··· Records for this task

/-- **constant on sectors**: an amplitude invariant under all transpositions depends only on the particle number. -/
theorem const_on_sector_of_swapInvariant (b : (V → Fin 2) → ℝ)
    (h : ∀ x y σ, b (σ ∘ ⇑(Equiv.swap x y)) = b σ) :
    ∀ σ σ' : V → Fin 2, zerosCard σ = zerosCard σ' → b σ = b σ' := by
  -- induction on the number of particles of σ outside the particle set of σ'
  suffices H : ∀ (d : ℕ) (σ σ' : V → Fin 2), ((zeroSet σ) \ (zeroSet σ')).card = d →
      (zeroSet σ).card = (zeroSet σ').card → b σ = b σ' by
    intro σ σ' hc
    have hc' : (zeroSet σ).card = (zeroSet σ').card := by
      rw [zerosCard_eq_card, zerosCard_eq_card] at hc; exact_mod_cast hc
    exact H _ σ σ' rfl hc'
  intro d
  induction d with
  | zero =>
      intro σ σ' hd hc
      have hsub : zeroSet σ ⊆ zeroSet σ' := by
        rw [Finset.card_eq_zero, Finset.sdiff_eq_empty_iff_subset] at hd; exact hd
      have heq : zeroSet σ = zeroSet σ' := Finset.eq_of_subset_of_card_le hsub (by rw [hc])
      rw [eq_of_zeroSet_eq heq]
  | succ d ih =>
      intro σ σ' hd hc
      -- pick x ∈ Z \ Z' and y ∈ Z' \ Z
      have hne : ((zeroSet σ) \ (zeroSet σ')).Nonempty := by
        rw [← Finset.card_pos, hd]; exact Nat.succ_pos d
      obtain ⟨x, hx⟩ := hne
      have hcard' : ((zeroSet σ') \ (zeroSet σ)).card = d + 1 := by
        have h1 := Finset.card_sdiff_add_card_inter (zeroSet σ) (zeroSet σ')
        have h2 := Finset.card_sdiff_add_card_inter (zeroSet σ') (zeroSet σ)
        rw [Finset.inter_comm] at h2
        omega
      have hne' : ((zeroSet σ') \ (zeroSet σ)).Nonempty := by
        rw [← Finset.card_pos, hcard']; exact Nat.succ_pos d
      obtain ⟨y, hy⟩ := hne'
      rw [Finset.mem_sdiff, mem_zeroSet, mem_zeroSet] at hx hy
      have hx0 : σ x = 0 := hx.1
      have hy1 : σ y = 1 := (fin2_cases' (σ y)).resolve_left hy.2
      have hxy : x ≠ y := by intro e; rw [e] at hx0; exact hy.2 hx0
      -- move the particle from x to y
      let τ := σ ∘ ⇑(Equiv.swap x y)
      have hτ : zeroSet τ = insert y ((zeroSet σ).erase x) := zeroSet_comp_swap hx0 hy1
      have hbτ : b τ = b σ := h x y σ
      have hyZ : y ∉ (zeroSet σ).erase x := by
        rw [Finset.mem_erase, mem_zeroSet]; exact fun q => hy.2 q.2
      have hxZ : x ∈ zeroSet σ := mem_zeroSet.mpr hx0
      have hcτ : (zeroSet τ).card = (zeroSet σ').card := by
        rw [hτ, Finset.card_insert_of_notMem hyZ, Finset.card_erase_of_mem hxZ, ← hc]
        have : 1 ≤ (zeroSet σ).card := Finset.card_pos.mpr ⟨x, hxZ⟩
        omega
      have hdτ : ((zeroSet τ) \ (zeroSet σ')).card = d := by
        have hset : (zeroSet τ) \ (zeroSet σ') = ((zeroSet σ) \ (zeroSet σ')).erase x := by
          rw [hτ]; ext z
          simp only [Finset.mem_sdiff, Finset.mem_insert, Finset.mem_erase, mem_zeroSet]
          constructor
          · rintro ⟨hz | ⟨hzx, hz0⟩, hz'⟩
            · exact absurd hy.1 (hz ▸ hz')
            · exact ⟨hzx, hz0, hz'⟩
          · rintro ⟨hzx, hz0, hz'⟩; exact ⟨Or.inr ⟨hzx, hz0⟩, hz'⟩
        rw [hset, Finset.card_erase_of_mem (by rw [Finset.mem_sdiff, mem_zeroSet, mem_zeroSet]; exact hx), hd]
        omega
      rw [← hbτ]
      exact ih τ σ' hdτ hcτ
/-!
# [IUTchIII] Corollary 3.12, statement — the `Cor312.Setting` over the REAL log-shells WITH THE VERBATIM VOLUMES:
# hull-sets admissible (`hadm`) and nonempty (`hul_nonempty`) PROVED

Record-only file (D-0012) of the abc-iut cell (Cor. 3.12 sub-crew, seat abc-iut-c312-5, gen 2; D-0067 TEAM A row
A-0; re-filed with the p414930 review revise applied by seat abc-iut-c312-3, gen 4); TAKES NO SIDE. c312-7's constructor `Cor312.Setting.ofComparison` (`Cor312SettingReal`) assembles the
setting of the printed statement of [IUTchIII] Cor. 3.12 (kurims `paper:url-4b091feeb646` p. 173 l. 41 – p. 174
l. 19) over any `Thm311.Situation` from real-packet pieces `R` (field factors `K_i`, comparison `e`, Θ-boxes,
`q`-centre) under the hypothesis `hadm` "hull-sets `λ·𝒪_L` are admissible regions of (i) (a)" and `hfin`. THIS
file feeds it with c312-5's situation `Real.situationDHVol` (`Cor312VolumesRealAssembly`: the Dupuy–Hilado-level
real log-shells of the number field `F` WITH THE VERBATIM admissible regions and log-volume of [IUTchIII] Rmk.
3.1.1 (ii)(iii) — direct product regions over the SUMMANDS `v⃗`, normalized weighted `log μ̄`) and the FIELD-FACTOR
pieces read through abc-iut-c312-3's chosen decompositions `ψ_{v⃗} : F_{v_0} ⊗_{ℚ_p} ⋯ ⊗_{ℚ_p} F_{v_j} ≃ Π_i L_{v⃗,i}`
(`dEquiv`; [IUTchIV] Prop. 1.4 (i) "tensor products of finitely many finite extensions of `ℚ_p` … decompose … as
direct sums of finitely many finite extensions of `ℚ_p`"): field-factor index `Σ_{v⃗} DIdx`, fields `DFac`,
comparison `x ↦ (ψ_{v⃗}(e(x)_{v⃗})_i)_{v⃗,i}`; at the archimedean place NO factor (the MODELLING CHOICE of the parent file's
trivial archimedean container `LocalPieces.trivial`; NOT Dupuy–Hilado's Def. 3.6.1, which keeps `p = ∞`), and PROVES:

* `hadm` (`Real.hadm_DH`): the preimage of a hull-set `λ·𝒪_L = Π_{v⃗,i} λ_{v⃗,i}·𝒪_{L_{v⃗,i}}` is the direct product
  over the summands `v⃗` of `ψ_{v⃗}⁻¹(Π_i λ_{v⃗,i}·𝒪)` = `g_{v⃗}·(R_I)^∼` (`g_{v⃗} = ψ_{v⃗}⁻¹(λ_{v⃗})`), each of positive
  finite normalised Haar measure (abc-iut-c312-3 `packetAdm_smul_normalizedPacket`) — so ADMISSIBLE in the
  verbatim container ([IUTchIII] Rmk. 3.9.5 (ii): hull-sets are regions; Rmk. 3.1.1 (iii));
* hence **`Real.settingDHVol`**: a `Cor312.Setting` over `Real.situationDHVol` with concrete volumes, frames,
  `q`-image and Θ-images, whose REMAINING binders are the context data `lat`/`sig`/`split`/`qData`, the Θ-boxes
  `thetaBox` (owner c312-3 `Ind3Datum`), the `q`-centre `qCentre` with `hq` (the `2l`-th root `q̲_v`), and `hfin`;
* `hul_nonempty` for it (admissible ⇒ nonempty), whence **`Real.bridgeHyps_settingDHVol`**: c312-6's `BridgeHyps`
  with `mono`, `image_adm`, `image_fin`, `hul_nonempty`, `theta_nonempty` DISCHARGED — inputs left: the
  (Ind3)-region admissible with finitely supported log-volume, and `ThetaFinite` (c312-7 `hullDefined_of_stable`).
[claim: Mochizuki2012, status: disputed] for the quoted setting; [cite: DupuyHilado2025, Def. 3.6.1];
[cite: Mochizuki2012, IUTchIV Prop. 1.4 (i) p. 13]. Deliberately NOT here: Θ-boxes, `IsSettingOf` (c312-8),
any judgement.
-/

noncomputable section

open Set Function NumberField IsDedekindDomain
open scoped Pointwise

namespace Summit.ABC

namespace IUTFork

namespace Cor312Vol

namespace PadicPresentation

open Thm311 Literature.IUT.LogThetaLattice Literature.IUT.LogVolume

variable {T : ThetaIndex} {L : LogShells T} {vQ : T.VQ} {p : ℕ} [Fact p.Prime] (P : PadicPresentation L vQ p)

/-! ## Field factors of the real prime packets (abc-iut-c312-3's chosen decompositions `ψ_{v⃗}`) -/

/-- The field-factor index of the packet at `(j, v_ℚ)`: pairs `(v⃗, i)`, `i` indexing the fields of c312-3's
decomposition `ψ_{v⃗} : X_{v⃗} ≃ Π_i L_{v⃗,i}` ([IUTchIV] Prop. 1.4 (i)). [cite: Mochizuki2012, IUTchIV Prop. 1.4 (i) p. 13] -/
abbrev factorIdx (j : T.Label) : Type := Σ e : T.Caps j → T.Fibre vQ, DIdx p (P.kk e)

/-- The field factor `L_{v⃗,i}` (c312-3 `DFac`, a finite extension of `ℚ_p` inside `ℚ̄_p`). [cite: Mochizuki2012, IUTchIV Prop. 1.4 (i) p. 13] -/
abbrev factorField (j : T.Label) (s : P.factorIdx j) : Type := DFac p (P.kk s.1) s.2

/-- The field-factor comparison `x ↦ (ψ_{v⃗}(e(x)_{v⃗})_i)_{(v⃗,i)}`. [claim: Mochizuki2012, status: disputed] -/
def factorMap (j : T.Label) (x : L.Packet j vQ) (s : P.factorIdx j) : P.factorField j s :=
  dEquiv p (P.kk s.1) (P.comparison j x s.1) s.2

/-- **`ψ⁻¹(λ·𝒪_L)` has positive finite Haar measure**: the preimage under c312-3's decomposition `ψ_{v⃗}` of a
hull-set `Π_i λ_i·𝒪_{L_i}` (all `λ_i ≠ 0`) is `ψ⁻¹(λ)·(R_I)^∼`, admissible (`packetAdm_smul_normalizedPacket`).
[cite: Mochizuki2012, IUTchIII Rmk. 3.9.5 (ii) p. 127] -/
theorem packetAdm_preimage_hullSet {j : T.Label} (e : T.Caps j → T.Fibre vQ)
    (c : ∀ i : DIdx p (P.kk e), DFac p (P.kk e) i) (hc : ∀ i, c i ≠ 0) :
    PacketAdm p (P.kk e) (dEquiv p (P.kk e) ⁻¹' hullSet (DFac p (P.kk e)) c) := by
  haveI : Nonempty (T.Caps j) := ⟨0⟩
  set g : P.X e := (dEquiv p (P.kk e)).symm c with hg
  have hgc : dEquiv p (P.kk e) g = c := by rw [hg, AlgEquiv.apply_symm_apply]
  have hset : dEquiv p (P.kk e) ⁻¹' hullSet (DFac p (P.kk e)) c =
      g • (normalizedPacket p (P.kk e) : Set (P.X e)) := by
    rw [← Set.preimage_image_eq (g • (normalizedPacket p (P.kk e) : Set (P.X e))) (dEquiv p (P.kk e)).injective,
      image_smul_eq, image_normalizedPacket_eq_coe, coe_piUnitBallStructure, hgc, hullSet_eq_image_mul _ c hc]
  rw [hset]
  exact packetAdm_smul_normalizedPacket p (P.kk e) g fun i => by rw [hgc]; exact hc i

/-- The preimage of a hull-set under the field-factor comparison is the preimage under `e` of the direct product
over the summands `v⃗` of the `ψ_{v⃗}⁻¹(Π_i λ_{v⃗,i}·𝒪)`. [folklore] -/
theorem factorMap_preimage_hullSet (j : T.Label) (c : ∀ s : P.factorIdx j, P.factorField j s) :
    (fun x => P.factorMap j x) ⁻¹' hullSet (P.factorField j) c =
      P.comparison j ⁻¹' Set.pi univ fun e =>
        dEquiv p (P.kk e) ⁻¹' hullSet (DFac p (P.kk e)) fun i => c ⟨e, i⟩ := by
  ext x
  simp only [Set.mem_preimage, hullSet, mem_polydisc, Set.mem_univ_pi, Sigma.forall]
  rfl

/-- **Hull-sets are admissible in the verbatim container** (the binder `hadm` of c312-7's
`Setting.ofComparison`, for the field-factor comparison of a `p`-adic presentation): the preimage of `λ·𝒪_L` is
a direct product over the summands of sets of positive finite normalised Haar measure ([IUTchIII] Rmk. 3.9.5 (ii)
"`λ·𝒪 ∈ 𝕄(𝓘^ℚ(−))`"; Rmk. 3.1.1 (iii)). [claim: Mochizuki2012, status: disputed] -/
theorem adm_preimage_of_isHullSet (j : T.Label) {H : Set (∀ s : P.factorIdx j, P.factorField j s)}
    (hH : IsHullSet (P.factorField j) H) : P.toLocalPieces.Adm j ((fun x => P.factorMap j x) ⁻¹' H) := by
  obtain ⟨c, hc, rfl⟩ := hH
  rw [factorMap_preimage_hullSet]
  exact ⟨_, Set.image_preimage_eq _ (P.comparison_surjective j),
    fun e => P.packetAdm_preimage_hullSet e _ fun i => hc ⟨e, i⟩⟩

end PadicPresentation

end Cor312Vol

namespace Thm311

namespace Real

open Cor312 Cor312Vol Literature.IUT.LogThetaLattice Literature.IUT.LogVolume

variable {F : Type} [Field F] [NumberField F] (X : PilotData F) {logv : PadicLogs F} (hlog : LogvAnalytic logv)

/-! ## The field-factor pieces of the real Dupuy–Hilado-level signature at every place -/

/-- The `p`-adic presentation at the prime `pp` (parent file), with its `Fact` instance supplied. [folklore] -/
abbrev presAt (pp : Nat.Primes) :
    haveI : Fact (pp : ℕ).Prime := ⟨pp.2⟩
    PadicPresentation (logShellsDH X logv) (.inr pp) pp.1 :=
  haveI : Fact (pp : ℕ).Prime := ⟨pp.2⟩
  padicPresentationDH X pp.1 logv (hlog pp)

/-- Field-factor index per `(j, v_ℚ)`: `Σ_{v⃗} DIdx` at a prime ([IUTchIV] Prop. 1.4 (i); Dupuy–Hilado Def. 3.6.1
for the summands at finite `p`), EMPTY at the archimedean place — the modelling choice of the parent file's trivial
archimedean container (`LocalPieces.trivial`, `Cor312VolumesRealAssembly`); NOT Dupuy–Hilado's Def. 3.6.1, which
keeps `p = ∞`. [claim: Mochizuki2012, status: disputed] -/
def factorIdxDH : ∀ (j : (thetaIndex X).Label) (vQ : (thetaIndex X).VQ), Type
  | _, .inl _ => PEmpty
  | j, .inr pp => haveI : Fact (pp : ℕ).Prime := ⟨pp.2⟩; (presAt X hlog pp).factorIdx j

······

**Exercise brief**: In the records above, the line with "rw [factorMap_preimage_hullSet]" marks the start and the line with "(hlog : LogvAnalytic logv)" marks the end; copy that stretch exactly, both lines included, and nothing else.

**Expected answer**:
  rw [factorMap_preimage_hullSet]
  exact ⟨_, Set.image_preimage_eq _ (P.comparison_surjective j),
    fun e => P.packetAdm_preimage_hullSet e _ fun i => hc ⟨e, i⟩⟩

end PadicPresentation

end Cor312Vol

namespace Thm311

namespace Real

open Cor312 Cor312Vol Literature.IUT.LogThetaLattice Literature.IUT.LogVolume

variable {F : Type} [Field F] [NumberField F] (X : PilotData F) {logv : PadicLogs F} (hlog : LogvAnalytic logv)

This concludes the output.